§ EXERCISE:
Reproduce exactly, from the data that follows, the line with "The induction hypothesis", the line with "the differentials is", and every line that lies between them.

◆ ◆ ◆ ◆ ◆

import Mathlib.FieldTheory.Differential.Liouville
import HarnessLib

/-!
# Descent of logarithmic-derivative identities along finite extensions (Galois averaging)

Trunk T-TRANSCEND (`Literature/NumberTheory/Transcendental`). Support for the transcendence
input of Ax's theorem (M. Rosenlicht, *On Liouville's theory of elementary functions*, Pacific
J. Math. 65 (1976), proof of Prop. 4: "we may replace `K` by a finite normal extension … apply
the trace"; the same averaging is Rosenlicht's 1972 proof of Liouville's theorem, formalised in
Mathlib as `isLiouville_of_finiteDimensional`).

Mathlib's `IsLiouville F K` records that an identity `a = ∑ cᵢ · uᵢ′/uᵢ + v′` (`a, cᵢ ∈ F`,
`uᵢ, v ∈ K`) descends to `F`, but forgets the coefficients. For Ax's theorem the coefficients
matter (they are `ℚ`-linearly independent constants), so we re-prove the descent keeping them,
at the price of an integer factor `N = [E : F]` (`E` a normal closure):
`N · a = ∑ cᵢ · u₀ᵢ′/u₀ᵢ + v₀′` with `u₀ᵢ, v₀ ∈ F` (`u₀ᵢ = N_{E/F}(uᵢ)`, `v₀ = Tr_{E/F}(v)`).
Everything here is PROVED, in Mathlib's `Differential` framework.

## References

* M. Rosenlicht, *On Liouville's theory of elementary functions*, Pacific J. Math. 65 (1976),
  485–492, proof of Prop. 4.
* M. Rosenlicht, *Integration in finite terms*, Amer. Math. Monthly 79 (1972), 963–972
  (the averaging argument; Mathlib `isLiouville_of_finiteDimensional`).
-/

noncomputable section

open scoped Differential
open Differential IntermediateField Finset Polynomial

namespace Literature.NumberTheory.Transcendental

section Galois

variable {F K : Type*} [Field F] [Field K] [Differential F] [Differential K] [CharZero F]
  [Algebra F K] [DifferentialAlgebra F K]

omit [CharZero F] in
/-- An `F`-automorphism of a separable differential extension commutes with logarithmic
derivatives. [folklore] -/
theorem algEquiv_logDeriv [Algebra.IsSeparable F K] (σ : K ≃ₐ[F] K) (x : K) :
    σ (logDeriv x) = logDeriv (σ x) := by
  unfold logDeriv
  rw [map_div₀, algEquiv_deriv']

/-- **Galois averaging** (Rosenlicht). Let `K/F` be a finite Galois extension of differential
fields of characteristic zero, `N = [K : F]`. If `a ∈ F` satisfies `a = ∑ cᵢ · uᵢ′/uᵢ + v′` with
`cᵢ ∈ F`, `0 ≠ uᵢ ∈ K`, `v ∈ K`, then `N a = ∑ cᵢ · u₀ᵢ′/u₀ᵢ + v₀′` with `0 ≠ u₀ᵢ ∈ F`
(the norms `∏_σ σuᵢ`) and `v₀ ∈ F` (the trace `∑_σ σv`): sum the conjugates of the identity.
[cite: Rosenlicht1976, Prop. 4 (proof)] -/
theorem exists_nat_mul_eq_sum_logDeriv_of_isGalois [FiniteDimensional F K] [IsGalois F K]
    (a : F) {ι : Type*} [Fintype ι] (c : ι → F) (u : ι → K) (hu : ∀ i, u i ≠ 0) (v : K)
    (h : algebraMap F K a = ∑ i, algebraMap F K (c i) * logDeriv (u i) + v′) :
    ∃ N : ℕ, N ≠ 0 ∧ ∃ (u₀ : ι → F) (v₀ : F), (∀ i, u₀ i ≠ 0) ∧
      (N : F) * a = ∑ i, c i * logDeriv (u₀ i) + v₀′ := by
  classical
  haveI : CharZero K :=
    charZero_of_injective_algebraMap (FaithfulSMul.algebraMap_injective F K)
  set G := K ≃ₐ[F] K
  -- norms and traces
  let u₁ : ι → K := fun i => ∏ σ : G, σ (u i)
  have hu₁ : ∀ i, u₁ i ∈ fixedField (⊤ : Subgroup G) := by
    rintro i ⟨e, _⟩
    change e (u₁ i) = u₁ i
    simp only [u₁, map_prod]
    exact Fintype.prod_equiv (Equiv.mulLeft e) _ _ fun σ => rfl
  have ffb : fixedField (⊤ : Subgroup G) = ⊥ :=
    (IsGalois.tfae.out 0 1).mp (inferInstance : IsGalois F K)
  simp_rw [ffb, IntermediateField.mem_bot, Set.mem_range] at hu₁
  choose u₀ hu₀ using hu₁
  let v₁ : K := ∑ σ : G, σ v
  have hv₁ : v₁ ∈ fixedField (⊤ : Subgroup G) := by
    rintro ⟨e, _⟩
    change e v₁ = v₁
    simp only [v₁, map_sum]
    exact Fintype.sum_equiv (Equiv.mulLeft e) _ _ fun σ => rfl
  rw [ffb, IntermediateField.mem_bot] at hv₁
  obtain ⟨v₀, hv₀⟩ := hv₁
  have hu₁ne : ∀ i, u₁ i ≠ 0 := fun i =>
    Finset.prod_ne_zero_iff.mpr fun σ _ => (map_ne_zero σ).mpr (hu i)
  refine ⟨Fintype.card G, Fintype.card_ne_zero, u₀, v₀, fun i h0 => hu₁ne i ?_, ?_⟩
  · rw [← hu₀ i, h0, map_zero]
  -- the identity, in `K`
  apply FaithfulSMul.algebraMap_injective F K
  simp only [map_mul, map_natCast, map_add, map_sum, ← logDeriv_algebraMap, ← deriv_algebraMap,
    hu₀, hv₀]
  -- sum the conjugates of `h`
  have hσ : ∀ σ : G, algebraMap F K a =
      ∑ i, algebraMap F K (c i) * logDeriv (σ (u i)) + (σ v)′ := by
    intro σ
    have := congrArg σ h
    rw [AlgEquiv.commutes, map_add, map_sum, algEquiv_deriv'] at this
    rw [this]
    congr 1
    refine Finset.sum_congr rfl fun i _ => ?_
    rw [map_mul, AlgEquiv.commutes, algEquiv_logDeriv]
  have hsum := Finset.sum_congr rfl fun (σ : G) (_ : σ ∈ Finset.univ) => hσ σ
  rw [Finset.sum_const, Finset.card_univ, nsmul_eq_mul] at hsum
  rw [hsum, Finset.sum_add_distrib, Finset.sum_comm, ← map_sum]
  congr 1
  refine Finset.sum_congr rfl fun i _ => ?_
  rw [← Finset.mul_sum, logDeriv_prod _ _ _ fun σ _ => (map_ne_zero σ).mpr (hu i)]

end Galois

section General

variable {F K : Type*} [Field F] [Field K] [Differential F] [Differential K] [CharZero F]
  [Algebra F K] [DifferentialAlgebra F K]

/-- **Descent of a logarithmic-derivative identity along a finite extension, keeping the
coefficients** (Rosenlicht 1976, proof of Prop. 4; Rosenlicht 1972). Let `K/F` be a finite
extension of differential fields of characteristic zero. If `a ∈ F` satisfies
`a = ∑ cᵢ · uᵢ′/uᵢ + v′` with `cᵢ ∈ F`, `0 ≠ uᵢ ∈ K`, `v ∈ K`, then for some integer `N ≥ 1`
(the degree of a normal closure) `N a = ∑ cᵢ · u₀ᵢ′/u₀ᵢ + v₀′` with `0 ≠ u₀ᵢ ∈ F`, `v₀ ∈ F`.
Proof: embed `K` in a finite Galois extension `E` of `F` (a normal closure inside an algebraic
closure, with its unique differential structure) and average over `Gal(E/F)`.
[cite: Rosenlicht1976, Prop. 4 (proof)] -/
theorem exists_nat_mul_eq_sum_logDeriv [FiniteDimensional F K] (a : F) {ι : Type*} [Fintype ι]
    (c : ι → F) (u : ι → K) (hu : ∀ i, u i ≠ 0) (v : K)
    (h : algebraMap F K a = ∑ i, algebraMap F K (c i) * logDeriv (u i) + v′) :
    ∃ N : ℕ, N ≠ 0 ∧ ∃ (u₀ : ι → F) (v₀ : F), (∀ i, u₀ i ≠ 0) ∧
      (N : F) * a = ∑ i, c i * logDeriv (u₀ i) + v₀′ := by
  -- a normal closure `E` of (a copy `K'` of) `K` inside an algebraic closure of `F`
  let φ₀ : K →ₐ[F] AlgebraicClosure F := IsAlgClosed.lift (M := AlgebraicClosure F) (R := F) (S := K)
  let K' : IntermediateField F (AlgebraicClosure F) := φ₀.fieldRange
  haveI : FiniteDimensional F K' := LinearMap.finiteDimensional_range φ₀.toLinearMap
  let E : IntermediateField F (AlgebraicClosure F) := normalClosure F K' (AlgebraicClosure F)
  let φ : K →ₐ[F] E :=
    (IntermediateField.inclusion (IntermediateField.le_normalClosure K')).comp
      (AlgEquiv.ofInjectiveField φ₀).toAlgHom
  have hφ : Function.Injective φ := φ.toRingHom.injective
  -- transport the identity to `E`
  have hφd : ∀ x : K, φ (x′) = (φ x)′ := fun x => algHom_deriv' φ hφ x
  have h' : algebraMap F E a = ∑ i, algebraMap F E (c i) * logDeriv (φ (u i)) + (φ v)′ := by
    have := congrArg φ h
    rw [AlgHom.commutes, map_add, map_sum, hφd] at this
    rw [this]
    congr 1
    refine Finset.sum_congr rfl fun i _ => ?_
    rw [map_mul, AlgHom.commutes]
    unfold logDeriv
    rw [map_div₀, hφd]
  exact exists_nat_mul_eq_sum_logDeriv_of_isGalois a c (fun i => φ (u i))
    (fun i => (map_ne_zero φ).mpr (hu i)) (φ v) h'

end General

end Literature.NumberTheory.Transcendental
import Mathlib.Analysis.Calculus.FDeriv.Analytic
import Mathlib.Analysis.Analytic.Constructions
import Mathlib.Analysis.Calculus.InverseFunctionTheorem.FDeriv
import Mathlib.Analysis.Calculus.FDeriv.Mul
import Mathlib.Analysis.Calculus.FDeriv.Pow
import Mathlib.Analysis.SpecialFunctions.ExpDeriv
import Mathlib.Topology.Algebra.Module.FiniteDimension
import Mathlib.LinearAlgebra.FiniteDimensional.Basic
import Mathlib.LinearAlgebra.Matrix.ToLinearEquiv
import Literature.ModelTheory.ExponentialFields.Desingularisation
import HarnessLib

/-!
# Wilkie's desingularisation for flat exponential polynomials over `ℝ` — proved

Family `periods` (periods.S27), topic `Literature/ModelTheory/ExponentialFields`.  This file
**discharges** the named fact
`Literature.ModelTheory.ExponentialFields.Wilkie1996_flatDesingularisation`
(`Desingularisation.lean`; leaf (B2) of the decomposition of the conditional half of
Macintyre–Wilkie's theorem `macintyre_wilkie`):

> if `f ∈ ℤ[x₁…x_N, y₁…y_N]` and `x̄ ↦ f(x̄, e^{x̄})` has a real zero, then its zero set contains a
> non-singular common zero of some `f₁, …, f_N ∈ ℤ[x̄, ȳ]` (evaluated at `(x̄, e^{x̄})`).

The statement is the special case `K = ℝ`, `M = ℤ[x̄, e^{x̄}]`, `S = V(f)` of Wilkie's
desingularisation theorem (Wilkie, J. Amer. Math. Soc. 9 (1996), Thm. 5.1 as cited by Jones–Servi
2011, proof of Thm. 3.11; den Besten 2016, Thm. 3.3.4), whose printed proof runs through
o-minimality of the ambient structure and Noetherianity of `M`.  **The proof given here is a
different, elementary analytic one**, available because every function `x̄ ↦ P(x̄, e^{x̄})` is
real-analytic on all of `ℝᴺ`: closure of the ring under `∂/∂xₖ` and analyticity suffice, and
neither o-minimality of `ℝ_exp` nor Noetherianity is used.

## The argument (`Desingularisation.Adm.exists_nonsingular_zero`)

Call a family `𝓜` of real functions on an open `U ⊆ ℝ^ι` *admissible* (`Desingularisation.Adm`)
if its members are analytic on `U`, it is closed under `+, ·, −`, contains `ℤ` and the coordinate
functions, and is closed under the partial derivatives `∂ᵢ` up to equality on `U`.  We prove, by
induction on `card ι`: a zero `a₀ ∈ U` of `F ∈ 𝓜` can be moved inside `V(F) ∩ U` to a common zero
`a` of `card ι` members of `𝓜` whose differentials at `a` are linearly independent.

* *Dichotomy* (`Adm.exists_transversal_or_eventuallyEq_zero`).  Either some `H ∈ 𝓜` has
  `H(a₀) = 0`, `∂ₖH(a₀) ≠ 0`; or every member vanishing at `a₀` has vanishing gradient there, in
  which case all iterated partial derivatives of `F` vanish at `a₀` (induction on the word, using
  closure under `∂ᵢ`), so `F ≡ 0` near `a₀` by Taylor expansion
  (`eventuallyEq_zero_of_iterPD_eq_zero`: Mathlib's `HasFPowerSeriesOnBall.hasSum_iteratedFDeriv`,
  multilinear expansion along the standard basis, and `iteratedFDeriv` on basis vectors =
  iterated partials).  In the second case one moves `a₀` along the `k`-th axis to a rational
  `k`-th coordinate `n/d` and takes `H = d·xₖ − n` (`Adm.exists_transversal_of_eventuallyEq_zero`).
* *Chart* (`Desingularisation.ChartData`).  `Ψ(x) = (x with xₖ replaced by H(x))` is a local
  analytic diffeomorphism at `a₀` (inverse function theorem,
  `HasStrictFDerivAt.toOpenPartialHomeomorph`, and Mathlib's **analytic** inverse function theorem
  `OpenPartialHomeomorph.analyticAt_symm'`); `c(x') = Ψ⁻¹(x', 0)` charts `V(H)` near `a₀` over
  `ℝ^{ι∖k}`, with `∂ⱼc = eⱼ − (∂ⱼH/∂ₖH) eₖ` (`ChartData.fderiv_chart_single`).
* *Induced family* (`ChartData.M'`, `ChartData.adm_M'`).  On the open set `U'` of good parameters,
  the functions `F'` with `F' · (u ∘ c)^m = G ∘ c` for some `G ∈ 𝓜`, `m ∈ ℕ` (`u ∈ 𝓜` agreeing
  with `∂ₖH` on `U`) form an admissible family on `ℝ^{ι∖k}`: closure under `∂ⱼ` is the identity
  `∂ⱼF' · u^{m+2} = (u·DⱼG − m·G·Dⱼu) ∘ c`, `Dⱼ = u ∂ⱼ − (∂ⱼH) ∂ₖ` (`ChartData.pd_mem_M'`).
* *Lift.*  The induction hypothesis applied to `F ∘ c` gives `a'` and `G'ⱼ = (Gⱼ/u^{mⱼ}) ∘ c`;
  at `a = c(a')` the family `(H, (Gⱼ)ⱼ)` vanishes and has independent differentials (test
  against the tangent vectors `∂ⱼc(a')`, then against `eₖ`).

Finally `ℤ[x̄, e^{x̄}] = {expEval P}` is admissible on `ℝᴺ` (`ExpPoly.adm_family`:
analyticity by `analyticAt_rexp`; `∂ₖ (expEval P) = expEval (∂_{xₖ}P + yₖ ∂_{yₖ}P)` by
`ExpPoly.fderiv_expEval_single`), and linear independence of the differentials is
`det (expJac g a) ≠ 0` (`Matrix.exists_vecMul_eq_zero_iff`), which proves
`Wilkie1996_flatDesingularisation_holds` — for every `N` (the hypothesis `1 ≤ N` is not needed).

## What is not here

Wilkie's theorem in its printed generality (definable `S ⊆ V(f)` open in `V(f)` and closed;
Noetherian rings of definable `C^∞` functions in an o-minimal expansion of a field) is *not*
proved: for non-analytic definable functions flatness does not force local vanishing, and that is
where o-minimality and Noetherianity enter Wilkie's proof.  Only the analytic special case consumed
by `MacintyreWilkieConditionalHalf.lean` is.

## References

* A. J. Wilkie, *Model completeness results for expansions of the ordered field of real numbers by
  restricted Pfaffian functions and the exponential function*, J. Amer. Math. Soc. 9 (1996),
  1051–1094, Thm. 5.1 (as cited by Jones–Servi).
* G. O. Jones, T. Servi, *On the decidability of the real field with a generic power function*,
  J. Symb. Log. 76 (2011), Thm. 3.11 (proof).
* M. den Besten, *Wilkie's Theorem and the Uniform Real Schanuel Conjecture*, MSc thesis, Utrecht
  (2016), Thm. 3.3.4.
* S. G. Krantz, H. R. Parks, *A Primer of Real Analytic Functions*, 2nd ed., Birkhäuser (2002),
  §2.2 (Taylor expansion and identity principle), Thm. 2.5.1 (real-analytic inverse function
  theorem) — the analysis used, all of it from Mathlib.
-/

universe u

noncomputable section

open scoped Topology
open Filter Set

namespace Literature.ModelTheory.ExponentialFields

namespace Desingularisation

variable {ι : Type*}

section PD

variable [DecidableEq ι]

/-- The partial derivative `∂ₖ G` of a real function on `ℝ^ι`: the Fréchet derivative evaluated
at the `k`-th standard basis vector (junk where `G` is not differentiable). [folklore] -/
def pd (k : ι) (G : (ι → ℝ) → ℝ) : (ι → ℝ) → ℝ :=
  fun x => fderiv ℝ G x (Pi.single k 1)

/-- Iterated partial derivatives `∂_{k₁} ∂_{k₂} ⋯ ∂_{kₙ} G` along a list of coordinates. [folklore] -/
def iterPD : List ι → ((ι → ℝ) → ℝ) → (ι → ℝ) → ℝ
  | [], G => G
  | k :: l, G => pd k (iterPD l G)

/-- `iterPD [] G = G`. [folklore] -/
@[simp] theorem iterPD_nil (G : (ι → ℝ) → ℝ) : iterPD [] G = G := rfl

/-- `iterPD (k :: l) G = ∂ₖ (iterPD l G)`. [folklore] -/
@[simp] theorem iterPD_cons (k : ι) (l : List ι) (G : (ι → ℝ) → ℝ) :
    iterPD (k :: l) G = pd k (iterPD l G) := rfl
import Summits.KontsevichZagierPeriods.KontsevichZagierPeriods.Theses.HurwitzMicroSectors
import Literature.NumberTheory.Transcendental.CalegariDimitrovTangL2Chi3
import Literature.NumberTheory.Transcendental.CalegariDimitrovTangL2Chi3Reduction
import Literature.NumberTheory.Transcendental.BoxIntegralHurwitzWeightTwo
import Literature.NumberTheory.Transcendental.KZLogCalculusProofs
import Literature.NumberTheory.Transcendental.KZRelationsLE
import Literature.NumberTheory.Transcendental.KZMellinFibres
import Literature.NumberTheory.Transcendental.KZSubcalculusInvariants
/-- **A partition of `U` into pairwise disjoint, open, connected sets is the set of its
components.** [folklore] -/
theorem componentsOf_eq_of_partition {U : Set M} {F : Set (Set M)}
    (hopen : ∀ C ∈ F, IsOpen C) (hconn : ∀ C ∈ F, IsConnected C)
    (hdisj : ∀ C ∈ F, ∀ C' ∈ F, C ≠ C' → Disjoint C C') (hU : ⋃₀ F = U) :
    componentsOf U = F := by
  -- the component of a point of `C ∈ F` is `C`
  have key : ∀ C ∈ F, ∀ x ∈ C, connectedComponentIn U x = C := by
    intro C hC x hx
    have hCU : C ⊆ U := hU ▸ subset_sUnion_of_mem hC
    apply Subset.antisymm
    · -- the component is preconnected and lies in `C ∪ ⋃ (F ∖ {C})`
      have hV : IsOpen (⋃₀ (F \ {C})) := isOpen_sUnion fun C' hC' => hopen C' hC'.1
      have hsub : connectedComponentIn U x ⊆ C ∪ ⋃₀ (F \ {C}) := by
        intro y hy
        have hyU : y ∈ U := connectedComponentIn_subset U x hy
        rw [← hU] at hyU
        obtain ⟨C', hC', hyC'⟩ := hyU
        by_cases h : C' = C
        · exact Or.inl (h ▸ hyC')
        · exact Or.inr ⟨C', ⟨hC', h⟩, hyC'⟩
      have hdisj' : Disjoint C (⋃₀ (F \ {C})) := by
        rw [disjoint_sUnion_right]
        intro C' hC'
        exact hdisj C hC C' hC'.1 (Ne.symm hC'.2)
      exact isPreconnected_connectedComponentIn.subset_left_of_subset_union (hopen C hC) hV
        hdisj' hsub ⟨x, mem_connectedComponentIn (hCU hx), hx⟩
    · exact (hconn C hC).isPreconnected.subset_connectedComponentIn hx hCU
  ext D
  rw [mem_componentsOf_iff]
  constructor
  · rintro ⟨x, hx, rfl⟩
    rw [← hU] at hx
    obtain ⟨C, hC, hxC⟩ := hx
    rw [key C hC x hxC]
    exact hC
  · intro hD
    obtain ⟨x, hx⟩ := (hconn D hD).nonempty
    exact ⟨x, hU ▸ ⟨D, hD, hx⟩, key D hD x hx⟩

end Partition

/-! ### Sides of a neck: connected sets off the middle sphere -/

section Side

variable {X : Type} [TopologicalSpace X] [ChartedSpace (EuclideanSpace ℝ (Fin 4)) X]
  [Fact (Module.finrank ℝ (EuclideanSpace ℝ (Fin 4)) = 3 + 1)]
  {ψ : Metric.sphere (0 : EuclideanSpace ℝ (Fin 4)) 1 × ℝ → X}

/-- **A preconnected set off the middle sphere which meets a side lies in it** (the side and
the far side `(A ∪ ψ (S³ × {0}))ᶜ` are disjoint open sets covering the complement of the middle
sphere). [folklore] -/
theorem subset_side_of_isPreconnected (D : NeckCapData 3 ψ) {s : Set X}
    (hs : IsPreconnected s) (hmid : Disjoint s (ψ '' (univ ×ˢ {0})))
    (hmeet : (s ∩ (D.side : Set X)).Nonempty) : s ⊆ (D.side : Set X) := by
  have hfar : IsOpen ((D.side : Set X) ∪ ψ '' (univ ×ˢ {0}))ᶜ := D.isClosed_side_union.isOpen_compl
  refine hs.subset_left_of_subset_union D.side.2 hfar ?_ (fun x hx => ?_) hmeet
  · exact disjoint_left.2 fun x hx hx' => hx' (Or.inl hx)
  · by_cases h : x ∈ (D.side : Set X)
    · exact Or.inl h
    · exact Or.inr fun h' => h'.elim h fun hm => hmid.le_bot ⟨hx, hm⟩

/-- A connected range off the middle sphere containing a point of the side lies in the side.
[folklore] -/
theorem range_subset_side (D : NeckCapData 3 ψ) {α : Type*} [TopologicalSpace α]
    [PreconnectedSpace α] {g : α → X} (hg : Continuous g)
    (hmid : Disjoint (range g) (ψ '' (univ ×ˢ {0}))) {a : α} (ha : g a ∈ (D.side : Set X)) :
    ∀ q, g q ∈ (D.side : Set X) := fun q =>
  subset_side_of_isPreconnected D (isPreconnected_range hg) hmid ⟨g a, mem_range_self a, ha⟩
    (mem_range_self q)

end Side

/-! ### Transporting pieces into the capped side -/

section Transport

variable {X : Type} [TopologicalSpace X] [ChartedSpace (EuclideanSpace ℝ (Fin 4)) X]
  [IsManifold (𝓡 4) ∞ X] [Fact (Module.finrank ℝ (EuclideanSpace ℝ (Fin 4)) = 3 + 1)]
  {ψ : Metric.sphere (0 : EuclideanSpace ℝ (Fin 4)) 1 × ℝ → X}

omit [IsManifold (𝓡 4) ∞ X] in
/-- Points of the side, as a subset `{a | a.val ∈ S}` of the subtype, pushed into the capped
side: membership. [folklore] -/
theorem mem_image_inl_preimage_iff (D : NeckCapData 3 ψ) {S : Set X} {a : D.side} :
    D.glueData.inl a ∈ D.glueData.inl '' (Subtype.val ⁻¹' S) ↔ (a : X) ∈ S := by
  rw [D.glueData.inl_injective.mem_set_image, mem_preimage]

◆ ◆ ◆ ◆ ◆

§ WRITTEN SOLUTION:
* *Lift.*  The induction hypothesis applied to `F ∘ c` gives `a'` and `G'ⱼ = (Gⱼ/u^{mⱼ}) ∘ c`;
  at `a = c(a')` the family `(H, (Gⱼ)ⱼ)` vanishes and has independent differentials (test
  against the tangent vectors `∂ⱼc(a')`, then against `eₖ`).

Finally `ℤ[x̄, e^{x̄}] = {expEval P}` is admissible on `ℝᴺ` (`ExpPoly.adm_family`:
analyticity by `analyticAt_rexp`; `∂ₖ (expEval P) = expEval (∂_{xₖ}P + yₖ ∂_{yₖ}P)` by
`ExpPoly.fderiv_expEval_single`), and linear independence of the differentials is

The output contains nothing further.